▶ _EXERCISE GOAL_
Search the listing below for the word "criterion" and copy each line where it appears.
________
/-- **The exact criterion for nondegenerate types.**  For `Φ_a`, `Φ_b` nondegenerate, the slots `a → b` have no common
constituent (the hypothesis `hpair` of the pairwise criterion) **iff** (PC): every pair of embeddings
`x : K_a → ℂ`, `y : K_b → ℂ` admits `σ ∈ Aut(ℂ)` with `σ ∘ x = x̄` and `σ ∘ y = y`.
[cite: Serre1977, §7.3–7.4] [cite: Gordon1999HodgeAVSurvey, §3 Theorem and 7.5] -/
theorem pairwise_iff_pointwiseConj (Φ : ∀ i, CMType (K i)) {a b : I} (ha : IsNondegenerate (Φ a))
    (hb : IsNondegenerate (Φ b)) :
    (∀ P : Submodule ℚ ((K a →+* ℂ) → ℚ), P ≤ antiSpan (ℂ ≃+* ℂ) (Φ a).1 →
      (∀ g : ℂ ≃+* ℂ, ∀ f ∈ P, (fun x => f (g • x)) ∈ P) →
      ∀ T : ((K a →+* ℂ) → ℚ) →ₗ[ℚ] ((K b →+* ℂ) → ℚ),
        (∀ g : ℂ ≃+* ℂ, ∀ f ∈ P, T (fun x => f (g • x)) = fun y => T f (g • y)) →
        (∀ f ∈ P, T f ∈ antiSpan (ℂ ≃+* ℂ) (Φ b).1) → (∀ f ∈ P, T f = 0 → f = 0) → P = ⊥) ↔
    ∀ (x : K a →+* ℂ) (y : K b →+* ℂ), ∃ σ : ℂ ≃+* ℂ, σ • x = (starRingAut : ℂ ≃+* ℂ) • x ∧ σ • y = y := by
  classical
  exact PointwiseConj.pairwise_iff_pointwiseConj (G := ℂ ≃+* ℂ) (Φ := fun i => (Φ i).1)
    (fun i => isCMTypeWith_conj (Φ i)) (antiSpan_eq_antiWeights_of_isNondegenerate ha)
    (antiSpan_eq_antiWeights_of_isNondegenerate hb)

/-- **The exact criterion from one base point** (transitivity of `Aut(ℂ)` on `Hom(K_b, ℂ)`): for nondegenerate
`Φ_a`, `Φ_b` the slots have no common constituent iff every `x : K_a → ℂ` admits `σ` with `σ ∘ x = x̄`, `σ ∘ y₀ = y₀`.
[cite: Serre1977, §7.3–7.4] [cite: Gordon1999HodgeAVSurvey, §3 Theorem and 7.5] -/
theorem pairwise_iff_pointwiseConj_basePoint (Φ : ∀ i, CMType (K i)) {a b : I} (ha : IsNondegenerate (Φ a))
    (hb : IsNondegenerate (Φ b)) (y₀ : K b →+* ℂ) :
    (∀ P : Submodule ℚ ((K a →+* ℂ) → ℚ), P ≤ antiSpan (ℂ ≃+* ℂ) (Φ a).1 →
      (∀ g : ℂ ≃+* ℂ, ∀ f ∈ P, (fun x => f (g • x)) ∈ P) →
      ∀ T : ((K a →+* ℂ) → ℚ) →ₗ[ℚ] ((K b →+* ℂ) → ℚ),
        (∀ g : ℂ ≃+* ℂ, ∀ f ∈ P, T (fun x => f (g • x)) = fun y => T f (g • y)) →
        (∀ f ∈ P, T f ∈ antiSpan (ℂ ≃+* ℂ) (Φ b).1) → (∀ f ∈ P, T f = 0 → f = 0) → P = ⊥) ↔
    ∀ x : K a →+* ℂ, ∃ σ : ℂ ≃+* ℂ, σ • x = (starRingAut : ℂ ≃+* ℂ) • x ∧ σ • y₀ = y₀ := by
  rw [pairwise_iff_pointwiseConj Φ ha hb]
  exact ⟨fun h x => h x y₀, fun h => pointwiseConj_of_basePoint y₀ h⟩

end Sharpness

end Summit.HodgeConjecture.CorCM

end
________
▶ _PROBLEM SOLUTION_
/-- **The exact criterion for nondegenerate types.**  For `Φ_a`, `Φ_b` nondegenerate, the slots `a → b` have no common
constituent (the hypothesis `hpair` of the pairwise criterion) **iff** (PC): every pair of embeddings
/-- **The exact criterion from one base point** (transitivity of `Aut(ℂ)` on `Hom(K_b, ℂ)`): for nondegenerate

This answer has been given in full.